Posts Tagged ‘backup’

The Power of a Space

What a weekend.

I’m in the process of migrating servers, I’m moving from one hosting company to another.  I have a number of different sites, one is still on the old cloud-based server, while this one, among others are hosted on our new server.  I’m still doing a lot of tweaking, testing and securing before fully migrating everything over…and on the to-do-list is whole process for backing up, with a number of fail-safe’s in case anything goes wrong once all is migrated.  The problem?  It was still on the to-do-list.

So on Friday afternoon, I’m working on the server…I’m usually very cautious about working on it because I’m no system admin.  I have separate access for different domains, that way if anything is compromised or anything goes wrong, worst case scenario is that it should only affect that one domain.  During some of the work, I had to access multiple files from different domains, so I decided to login using root access, which can pretty much access anything and do everything.

To make a long story short, I was trying to delete the contents of a folder, and I used the following command:

rm -rf folder /*

I meant to do:

rm -rf folder/*

The difference of that one space?  Rather than deleting everything within the folder, it deleted the folder AND everything in /…which for Windows folks, is like saying delete C:\.  Seconds later and if you went to any of my sites you would get a quick error back saying permission denied.  On top of that, I hadn’t implemented my backup system yet, so I had no backups.  Talk about a nightmare!

The entire weekend was spent figuring out a variety of solutions to get everything restored to as close to the date as possible.  I got lucky with a couple things, like having a backup of some databases that I had downloaded while migrating servers (couple weeks old), and a recent backup in my recycle bin.  At the end of the day, after much wasted time, I was able to get everything fairly close to restored as possible (I did lose some stuff).  The first to-do after that?  Back everything up!  Had I not had certain files downloaded, or my host hadn’t had a disaster recovery file from a month prior, the situation could have been much worse.

This is a reminder to all site owners.  You never know what can happen.  Setup a backup plan, and implement it yesterday.

Server Was Potentially Comprimised – Steps To Take

Yesterday I got an e-mail from somebody saying that they had gone to my site and their anti-virus software popped up a message saying their was a trojan.
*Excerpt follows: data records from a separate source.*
import Mathlib.Analysis.InnerProductSpace.Spectrum
import Mathlib.Analysis.InnerProductSpace.PiL2
import HarnessLib

/-!
# Frame relaxation of weak-trace bounds (Ky Fan), abstract form

Cell `rh-explicit`, seat cc-s2-1 (HOME `run/shared/lean/pub/rh-explicit/`).  The semilocal operator obligations of the
cell (`SemilocalSoninIneqOn p a`) bound `Σ_i Re⟨e_i | ϑ(k) e_i⟩ ≤ C` over finite ORTHONORMAL families `e_i` of a closed
subspace `𝔖`.  A finite numerical certificate against such a bound naturally produces a finite family `v_i ∈ 𝔖` that
is only NEARLY orthonormal (its vectors are Sonin projections of explicit near-vectors).  This file proves the
relaxation that makes orthonormalisation unnecessary:

* `exists_orthonormal_sum_ge_of_frame` (finite-dimensional core): on a finite-dimensional complex inner product space,
  for a symmetric operator `T` and a FRAME `v_1, …, v_m` (`Σ_i |⟪v_i, x⟫|² ≤ ‖x‖²` for all `x`), there is an
  orthonormal family `e` with `Σ_i Re⟪v_i, T v_i⟫ ≤ Σ_j Re⟪e_j, T e_j⟫` (Ky Fan: `Σ_i ⟪v_i, T v_i⟫ = Σ_j μ_j w_j` with
  eigenvalues `μ_j` and weights `0 ≤ w_j ≤ 1`; keep the eigenvectors with `μ_j > 0`);
* `exists_isSymmetric_inner_eq` : a conjugate-symmetric form `s`, additive and homogeneous in its second argument,
  is represented on every finite-dimensional subspace `W` by a symmetric operator (`⟪x, T y⟫ = s x y`);
* `frame_sum_le_of_orthonormal_sum_le` : hence a bound `Σ_i Re s(e_i, e_i) ≤ C` over finite orthonormal families of
  a subspace `S` extends to every finite frame of `S`;
* `frame_of_gershgorin` : the frame condition follows from the Gershgorin row test on the Gram matrix,
  `Σ_j |⟪v_i, v_j⟫| ≤ 1` for every `i` — so a certificate only rescales its section, it never inverts a Gram matrix.

Proof-only file (no definitions, no named facts). [folklore]
-/

set_option linter.dupNamespace false  -- the mandated namespace repeats `RiemannHypothesis`

noncomputable section

open Finset Module
open scoped InnerProductSpace ComplexConjugate

namespace Summit.RiemannHypothesis.RiemannHypothesis.SoninFrame

/-! ## Finite-dimensional core (Ky Fan) -/

section Core

variable {W : Type*} [NormedAddCommGroup W] [InnerProductSpace ℂ W] [FiniteDimensional ℂ W]

/-- Diagonalisation of the quadratic form of a symmetric operator in its eigenbasis:
`⟪x, T x⟫ = Σ_j μ_j |⟪b_j, x⟫|²`. [folklore] -/
theorem inner_apply_eq_sum_eigenvalues {T : W →ₗ[ℂ] W} (hT : T.IsSymmetric) {d : ℕ} (hd : finrank ℂ W = d)
    (x : W) :
    ⟪x, T x⟫_ℂ = ∑ j, ((hT.eigenvalues hd j : ℝ) : ℂ) * (‖⟪hT.eigenvectorBasis hd j, x⟫_ℂ‖ ^ 2 : ℝ) := by
  set b := hT.eigenvectorBasis hd with hb
  rw [← b.sum_inner_mul_inner x (T x)]
  refine Finset.sum_congr rfl fun j _ ↦ ?_
  have h1 : ⟪b j, T x⟫_ℂ = (hT.eigenvalues hd j : ℂ) * ⟪b j, x⟫_ℂ := by
    rw [← hT (b j) x, hb, hT.apply_eigenvectorBasis hd j, inner_smul_left, RCLike.conj_ofReal]
    rfl
  rw [h1, ← inner_conj_symm x (b j)]
  have h2 : conj ⟪b j, x⟫_ℂ * ⟪b j, x⟫_ℂ = ((‖⟪b j, x⟫_ℂ‖ ^ 2 : ℝ) : ℂ) := by
    rw [Complex.conj_mul' ]
    push_cast; rfl
  calc conj ⟪b j, x⟫_ℂ * ((hT.eigenvalues hd j : ℂ) * ⟪b j, x⟫_ℂ)
      = (hT.eigenvalues hd j : ℂ) * (conj ⟪b j, x⟫_ℂ * ⟪b j, x⟫_ℂ) := by ring
    _ = _ := by rw [h2]

/-- Real part of the previous identity: `Re⟪x, T x⟫ = Σ_j μ_j |⟪b_j, x⟫|²`. [folklore] -/
theorem re_inner_apply_eq_sum_eigenvalues {T : W →ₗ[ℂ] W} (hT : T.IsSymmetric) {d : ℕ} (hd : finrank ℂ W = d)
    (x : W) :
    (⟪x, T x⟫_ℂ).re = ∑ j, hT.eigenvalues hd j * ‖⟪hT.eigenvectorBasis hd j, x⟫_ℂ‖ ^ 2 := by
  rw [inner_apply_eq_sum_eigenvalues hT hd x, Complex.re_sum]
  refine Finset.sum_congr rfl fun j _ ↦ ?_
  rw [← Complex.ofReal_mul, Complex.ofReal_re]

/-- The diagonal coefficient of an eigenvector: `Re⟪b_j, T b_j⟫ = μ_j`. [folklore] -/
theorem re_inner_eigenvectorBasis_apply {T : W →ₗ[ℂ] W} (hT : T.IsSymmetric) {d : ℕ} (hd : finrank ℂ W = d)
    (j : Fin d) :
    (⟪hT.eigenvectorBasis hd j, T (hT.eigenvectorBasis hd j)⟫_ℂ).re = hT.eigenvalues hd j := by
  rw [hT.apply_eigenvectorBasis hd j, inner_smul_right, (hT.eigenvectorBasis hd).inner_eq_one j]
  simp

/-- **Ky Fan frame relaxation (finite-dimensional core).**  For a symmetric operator `T` and a frame
`v_1, …, v_m` (`Σ_i |⟪v_i, x⟫|² ≤ ‖x‖²` for all `x`) there is an orthonormal family `e` with
`Σ_i Re⟪v_i, T v_i⟫ ≤ Σ_j Re⟪e_j, T e_j⟫`. [folklore] -/
theorem exists_orthonormal_sum_ge_of_frame {T : W →ₗ[ℂ] W} (hT : T.IsSymmetric) {m : ℕ} (v : Fin m → W)
    (hframe : ∀ x : W, ∑ i, ‖⟪v i, x⟫_ℂ‖ ^ 2 ≤ ‖x‖ ^ 2) :
    ∃ (r : ℕ) (e : Fin r → W), Orthonormal ℂ e ∧
      ∑ i, (⟪v i, T (v i)⟫_ℂ).re ≤ ∑ j, (⟪e j, T (e j)⟫_ℂ).re := by
  set d := finrank ℂ W
  have hd : finrank ℂ W = d := rfl
  set b := hT.eigenvectorBasis hd with hb
  set μ := hT.eigenvalues hd with hμ
  -- weights
  set w : Fin d → ℝ := fun j ↦ ∑ i, ‖⟪b j, v i⟫_ℂ‖ ^ 2 with hw
  have hw0 : ∀ j, 0 ≤ w j := fun j ↦ Finset.sum_nonneg fun i _ ↦ by positivity
  have hw1 : ∀ j, w j ≤ 1 := fun j ↦ by
    have h := hframe (b j)
    rw [b.orthonormal.1 j, one_pow] at h
    refine le_trans (le_of_eq (Finset.sum_congr rfl fun i _ ↦ ?_)) h
    rw [← inner_conj_symm, Complex.norm_conj]
  -- the sum as Σ μ_j w_j
  have hsum : ∑ i, (⟪v i, T (v i)⟫_ℂ).re = ∑ j, μ j * w j := by
    simp_rw [re_inner_apply_eq_sum_eigenvalues hT hd, hw, Finset.mul_sum]
    exact Finset.sum_comm
  -- the positive eigenvalues
  let J := {j : Fin d // 0 < μ j}
  set r := Fintype.card J
  let φ : Fin r ≃ J := (Fintype.equivFin J).symm
  refine ⟨r, fun i ↦ b (φ i), b.orthonormal.comp _ (Subtype.val_injective.comp φ.injective), ?_⟩
  rw [hsum]
  have hrhs : ∑ i : Fin r, (⟪b (φ i), T (b (φ i))⟫_ℂ).re = ∑ s : J, μ s := by
    rw [φ.sum_comp (fun s : J ↦ (⟪b s, T (b s)⟫_ℂ).re)]
    exact Finset.sum_congr rfl fun s _ ↦ re_inner_eigenvectorBasis_apply hT hd s
  rw [hrhs]
  have hsub : ∑ s : J, μ s = ∑ j, if 0 < μ j then μ j else 0 := by
    rw [← Finset.sum_filter, Finset.sum_subtype (p := fun j ↦ 0 < μ j)]
    intro j; simp
  rw [hsub]
  refine Finset.sum_le_sum fun j _ ↦ ?_
  split_ifs with h
  · calc μ j * w j ≤ μ j * 1 := mul_le_mul_of_nonneg_left (hw1 j) h.le
      _ = μ j := mul_one _
  · exact mul_nonpos_of_nonpos_of_nonneg (not_lt.1 h) (hw0 j) |>.trans le_rfl

end Core

/-! ## Representing a conjugate-symmetric form on a finite-dimensional subspace -/

section Form

variable {E : Type*} [AddCommGroup E]

/-- A conjugate-symmetric form, linear in its second argument, is conjugate-linear in its first. [folklore] -/
theorem form_add_left (s : E → E → ℂ) (hs_add : ∀ x y z, s x (y + z) = s x y + s x z)
    (hs_symm : ∀ x y, s y x = conj (s x y)) (x y z : E) : s (x + y) z = s x z + s y z := by
  rw [hs_symm z (x + y), hs_add, map_add, ← hs_symm, ← hs_symm]

variable [Module ℂ E]

/-- Conjugate homogeneity in the first argument. [folklore] -/
theorem form_smul_left (s : E → E → ℂ) (hs_smul : ∀ (c : ℂ) x y, s x (c • y) = c * s x y)
    (hs_symm : ∀ x y, s y x = conj (s x y)) (c : ℂ) (x y : E) : s (c • x) y = conj c * s x y := by
  rw [hs_symm y (c • x), hs_smul, map_mul, ← hs_symm]

/-- Expansion of the form in the first argument along a finite sum. [folklore] -/
theorem form_sum_smul_left (s : E → E → ℂ) (hs_add : ∀ x y z, s x (y + z) = s x y + s x z)
    (hs_smul : ∀ (c : ℂ) x y, s x (c • y) = c * s x y) (hs_symm : ∀ x y, s y x = conj (s x y))
    {ι : Type*} (t : Finset ι) (c : ι → ℂ) (u : ι → E) (y : E) :
    s (∑ a ∈ t, c a • u a) y = ∑ a ∈ t, conj (c a) * s (u a) y := by
  classical
  induction t using Finset.induction_on with
  | empty =>
      simp only [Finset.sum_empty]
      have h0 : s 0 y = s ((0 : ℂ) • (0 : E)) y := by rw [zero_smul]
      rw [h0, form_smul_left s hs_smul hs_symm]; simp
  | insert a t ha ih =>
      rw [Finset.sum_insert ha, Finset.sum_insert ha, form_add_left s hs_add hs_symm,
        form_smul_left s hs_smul hs_symm, ih]

end Form

section Repr

variable {E : Type*} [NormedAddCommGroup E] [InnerProductSpace ℂ E]

/-- **Riesz representation on a finite-dimensional subspace.**  A conjugate-symmetric form `s` on `E`, additive and
homogeneous in its second argument, is represented on every finite-dimensional subspace `W` by a symmetric operator:
`⟪x, T y⟫ = s x y` for `x, y ∈ W`. [folklore] -/
theorem exists_isSymmetric_inner_eq (s : E → E → ℂ) (hs_add : ∀ x y z, s x (y + z) = s x y + s x z)
    (hs_smul : ∀ (c : ℂ) x y, s x (c • y) = c * s x y) (hs_symm : ∀ x y, s y x = conj (s x y))
    (W : Submodule ℂ E) [FiniteDimensional ℂ W] :
    ∃ T : W →ₗ[ℂ] W, T.IsSymmetric ∧ ∀ x y : W, ⟪x, T y⟫_ℂ = s (x : E) (y : E) := by
  set c := stdOrthonormalBasis ℂ W with hc
  let T : W →ₗ[ℂ] W :=
    { toFun := fun y ↦ ∑ a, s (c a : E) (y : E) • c a
      map_add' := fun y z ↦ by
        rw [← Finset.sum_add_distrib]
        refine Finset.sum_congr rfl fun a _ ↦ ?_
        rw [Submodule.coe_add, hs_add, add_smul]
      map_smul' := fun r y ↦ by
        rw [RingHom.id_apply, Finset.smul_sum]
        refine Finset.sum_congr rfl fun a _ ↦ ?_
        rw [Submodule.coe_smul, hs_smul, smul_smul] }
  have hT : ∀ x y : W, ⟪x, T y⟫_ℂ = s (x : E) (y : E) := fun x y ↦ by
    change ⟪x, ∑ a, s (c a : E) (y : E) • c a⟫_ℂ = _
    rw [inner_sum]
    simp_rw [inner_smul_right]
    -- expand `x` in the basis `c` inside `s`
    have hx : (x : E) = ∑ a, ⟪c a, x⟫_ℂ • (c a : E) := by
      conv_lhs => rw [← c.sum_repr x]
      rw [Submodule.coe_sum]
      refine Finset.sum_congr rfl fun a _ ↦ ?_
      rw [Submodule.coe_smul, c.repr_apply_apply]
    rw [hx, form_sum_smul_left s hs_add hs_smul hs_symm]
    refine Finset.sum_congr rfl fun a _ ↦ ?_
    rw [inner_conj_symm, mul_comm]
  refine ⟨T, fun x y ↦ ?_, hT⟩
  rw [← inner_conj_symm, hT, hT, ← hs_symm]

end Repr

/-! ## Frames versus orthonormal families -/

section Frame

variable {E : Type*} [NormedAddCommGroup E] [InnerProductSpace ℂ E]

/-- **Frame relaxation of a weak-trace bound.**  Let `s` be conjugate-symmetric, additive and homogeneous in its second
argument, and suppose `Σ_i Re s(e_i, e_i) ≤ C` for every finite orthonormal family of the subspace `S`.  Then
`Σ_i Re s(v_i, v_i) ≤ C` for every finite FRAME of `S` (`Σ_i |⟪v_i, x⟫|² ≤ ‖x‖²` for all `x`). [folklore] -/
theorem frame_sum_le_of_orthonormal_sum_le (s : E → E → ℂ) (hs_add : ∀ x y z, s x (y + z) = s x y + s x z)
    (hs_smul : ∀ (c : ℂ) x y, s x (c • y) = c * s x y) (hs_symm : ∀ x y, s y x = conj (s x y))
    {S : Submodule ℂ E} {C : ℝ}
    (h : ∀ (n : ℕ) (e : Fin n → E), Orthonormal ℂ e → (∀ i, e i ∈ S) → ∑ i, (s (e i) (e i)).re ≤ C)
    {m : ℕ} {v : Fin m → E} (hv : ∀ i, v i ∈ S) (hframe : ∀ x, ∑ i, ‖⟪v i, x⟫_ℂ‖ ^ 2 ≤ ‖x‖ ^ 2) :
    ∑ i, (s (v i) (v i)).re ≤ C := by
  set W : Submodule ℂ E := Submodule.span ℂ (Set.range v) with hW
  haveI : FiniteDimensional ℂ W := FiniteDimensional.span_of_finite ℂ (Set.finite_range v)
  have hWS : W ≤ S := Submodule.span_le.2 (Set.range_subset_iff.2 hv)
  obtain ⟨T, hTs, hT⟩ := exists_isSymmetric_inner_eq s hs_add hs_smul hs_symm W
  let v' : Fin m → W := fun i ↦ ⟨v i, Submodule.subset_span ⟨i, rfl⟩⟩
  have hframe' : ∀ x : W, ∑ i, ‖⟪v' i, x⟫_ℂ‖ ^ 2 ≤ ‖x‖ ^ 2 := fun x ↦ by
    have h1 := hframe (x : E)
    simpa only [Submodule.coe_inner, Submodule.coe_norm] using h1
  obtain ⟨r, e, he, hle⟩ := exists_orthonormal_sum_ge_of_frame hTs v' hframe'
  have hlhs : ∑ i, (s (v i) (v i)).re = ∑ i, (⟪v' i, T (v' i)⟫_ℂ).re :=
    Finset.sum_congr rfl fun i _ ↦ by rw [hT]
  have hrhs : ∑ j, (⟪e j, T (e j)⟫_ℂ).re = ∑ j, (s (e j : E) (e j : E)).re :=
    Finset.sum_congr rfl fun j _ ↦ by rw [hT]
  have hON : Orthonormal ℂ (fun j ↦ (e j : E)) := he.comp_linearIsometry W.subtypeₗᵢ
  have hmem : ∀ j, (e j : E) ∈ S := fun j ↦ hWS (e j).2
  calc ∑ i, (s (v i) (v i)).re = ∑ i, (⟪v' i, T (v' i)⟫_ℂ).re := hlhs
    _ ≤ ∑ j, (⟪e j, T (e j)⟫_ℂ).re := hle
    _ = ∑ j, (s (e j : E) (e j : E)).re := hrhs
    _ ≤ C := h r _ hON hmem

/-- **Gershgorin row test ⇒ frame.**  If the Gram matrix of `v_1, …, v_m` satisfies `Σ_j |⟪v_i, v_j⟫| ≤ 1` for
every `i`, then `‖Σ_i c_i v_i‖² ≤ Σ_i |c_i|²` for all coefficients, hence `Σ_i |⟪v_i, x⟫|² ≤ ‖x‖²` for all `x`.
[folklore] -/
theorem frame_of_gershgorin {m : ℕ} {v : Fin m → E} (hG : ∀ i, ∑ j, ‖⟪v i, v j⟫_ℂ‖ ≤ 1) (x : E) :
    ∑ i, ‖⟪v i, x⟫_ℂ‖ ^ 2 ≤ ‖x‖ ^ 2 := by
  -- Step 1: the synthesis bound `‖Σ c_i v_i‖² ≤ Σ |c_i|²`
  have hsyn : ∀ c : Fin m → ℂ, ‖∑ i, c i • v i‖ ^ 2 ≤ ∑ i, ‖c i‖ ^ 2 := fun c ↦ by
    have hexp : ‖∑ i, c i • v i‖ ^ 2 = (∑ i, ∑ j, conj (c i) * c j * ⟪v i, v j⟫_ℂ).re := by
      rw [← inner_self_eq_norm_sq (𝕜 := ℂ), RCLike.re_to_complex, sum_inner]
      congr 1
      refine Finset.sum_congr rfl fun i _ ↦ ?_
      rw [inner_sum]
      refine Finset.sum_congr rfl fun j _ ↦ ?_
      rw [inner_smul_left, inner_smul_right]; ring
    rw [hexp, Complex.re_sum]
    have hterm : ∀ i, (∑ j, conj (c i) * c j * ⟪v i, v j⟫_ℂ).re
        ≤ ∑ j, (‖c i‖ ^ 2 + ‖c j‖ ^ 2) / 2 * ‖⟪v i, v j⟫_ℂ‖ := fun i ↦ by
      rw [Complex.re_sum]
      refine Finset.sum_le_sum fun j _ ↦ ?_
      calc (conj (c i) * c j * ⟪v i, v j⟫_ℂ).re ≤ ‖conj (c i) * c j * ⟪v i, v j⟫_ℂ‖ := Complex.re_le_norm _
        _ = ‖c i‖ * ‖c j‖ * ‖⟪v i, v j⟫_ℂ‖ := by rw [norm_mul, norm_mul, Complex.norm_conj]
        _ ≤ (‖c i‖ ^ 2 + ‖c j‖ ^ 2) / 2 * ‖⟪v i, v j⟫_ℂ‖ := by
            apply mul_le_mul_of_nonneg_right _ (norm_nonneg _)
            nlinarith [sq_nonneg (‖c i‖ - ‖c j‖)]
    refine (Finset.sum_le_sum fun i _ ↦ hterm i).trans ?_
    -- symmetrise: Σ_i Σ_j (a_i + a_j)/2 · g_ij = Σ_i a_i Σ_j g_ij  (g symmetric)
    have hsymm : ∀ i j, ‖⟪v i, v j⟫_ℂ‖ = ‖⟪v j, v i⟫_ℂ‖ := fun i j ↦ by
      rw [← inner_conj_symm, Complex.norm_conj]
    have hsplit : ∑ i, ∑ j, (‖c i‖ ^ 2 + ‖c j‖ ^ 2) / 2 * ‖⟪v i, v j⟫_ℂ‖
        = ∑ i, ‖c i‖ ^ 2 * ∑ j, ‖⟪v i, v j⟫_ℂ‖ := by
      have e1 : ∑ i, ∑ j, (‖c i‖ ^ 2 + ‖c j‖ ^ 2) / 2 * ‖⟪v i, v j⟫_ℂ‖
          = ∑ i, ∑ j, ‖c i‖ ^ 2 / 2 * ‖⟪v i, v j⟫_ℂ‖ + ∑ i, ∑ j, ‖c j‖ ^ 2 / 2 * ‖⟪v i, v j⟫_ℂ‖ := by
        rw [← Finset.sum_add_distrib]
        refine Finset.sum_congr rfl fun i _ ↦ ?_
        rw [← Finset.sum_add_distrib]
        refine Finset.sum_congr rfl fun j _ ↦ by ring
      have e2 : ∑ i, ∑ j, ‖c j‖ ^ 2 / 2 * ‖⟪v i, v j⟫_ℂ‖ = ∑ i, ∑ j, ‖c i‖ ^ 2 / 2 * ‖⟪v i, v j⟫_ℂ‖ := by
        rw [Finset.sum_comm]
        refine Finset.sum_congr rfl fun i _ ↦ Finset.sum_congr rfl fun j _ ↦ by rw [hsymm]
      rw [e1, e2, ← Finset.sum_add_distrib]
      refine Finset.sum_congr rfl fun i _ ↦ ?_
      rw [← Finset.sum_add_distrib, Finset.mul_sum]
      refine Finset.sum_congr rfl fun j _ ↦ by ring
    rw [hsplit]
    refine Finset.sum_le_sum fun i _ ↦ ?_
    calc ‖c i‖ ^ 2 * ∑ j, ‖⟪v i, v j⟫_ℂ‖ ≤ ‖c i‖ ^ 2 * 1 :=
          mul_le_mul_of_nonneg_left (hG i) (by positivity)
      _ = ‖c i‖ ^ 2 := mul_one _
  -- Step 2: analysis bound by duality, with `c_i = ⟪v_i, x⟫`
  set c : Fin m → ℂ := fun i ↦ ⟪v i, x⟫_ℂ with hc
  set A : ℝ := ∑ i, ‖c i‖ ^ 2 with hA
  have hA0 : 0 ≤ A := Finset.sum_nonneg fun i _ ↦ by positivity
  have hkey : A = (⟪∑ i, c i • v i, x⟫_ℂ).re := by
    rw [sum_inner, Complex.re_sum]
    refine Finset.sum_congr rfl fun i _ ↦ ?_
    rw [inner_smul_left, hc]
    simp only
    rw [Complex.conj_mul' ]
    norm_cast
  have hle : A ≤ Real.sqrt A * ‖x‖ := by
    calc A = (⟪∑ i, c i • v i, x⟫_ℂ).re := hkey
      _ ≤ ‖⟪∑ i, c i • v i, x⟫_ℂ‖ := Complex.re_le_norm _
      _ ≤ ‖∑ i, c i • v i‖ * ‖x‖ := norm_inner_le_norm _ _
      _ ≤ Real.sqrt A * ‖x‖ := by
          apply mul_le_mul_of_nonneg_right _ (norm_nonneg _)
          rw [← Real.sqrt_sq (norm_nonneg _)]
          exact Real.sqrt_le_sqrt (hsyn c)
  -- conclude `A ≤ ‖x‖²`
  have hsq : Real.sqrt A * Real.sqrt A = A := Real.mul_self_sqrt hA0
  by_cases hA1 : A = 0
  · rw [hA1]; positivity
  · have hApos : 0 < Real.sqrt A := Real.sqrt_pos.2 (lt_of_le_of_ne hA0 (Ne.symm hA1))
    have h3 : Real.sqrt A ≤ ‖x‖ := by
      have := hle
      rw [← hsq] at this
      exact le_of_mul_le_mul_left (by linarith) hApos
    calc A = Real.sqrt A ^ 2 := by rw [sq, hsq]
      _ ≤ ‖x‖ ^ 2 := pow_le_pow_left₀ hApos.le h3 2

end Frame

end Summit.RiemannHypothesis.RiemannHypothesis.SoninFrame

end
I didn’t see anything on the site, so I asked them to send me a screenshot of the error. Once I saw the screenshot, I saw a call being made to a data.js file, which is not something that I would make a call for or uploaded in that location. I checked the site in IE, and sure enough there was the call. Somebody had been able to get it on the server and create that file. I had been compromised.

The first thing I did was rename the file and check through the rest of the site to ensure nothing had gone into affect or been messed with. I seemed to have gotten lucky here. I called my host to see what steps can be taken. They told me to delete the file and follow all steps here which was extremely helpful.

You can go through the above document if you run into the same issue, but I’ll give a high-level overview of the two most important things to do.

Change ALL Passwords

I went through and changed all of my passwords. Think of everything you have passwords for, and change them. Make sure to use strong passwords (mix of upper and lowercase, numbers, and symbols). I changed everything from my host dashboard password, to database passwords, to username passwords (ex: WordPress), etc. You have to assume that if your server was compromised, they have your passwords. Changing them will lock them out.

Back Everything Up

I created an archive of my entire web folder and databases. Make sure you always have backups. This is a given, but the event was an eye opener of a reminder.

I got lucky that nothing worse occurred and that somebody brought this to my attention in time. To help prevent this, change your passwords and backup your data often.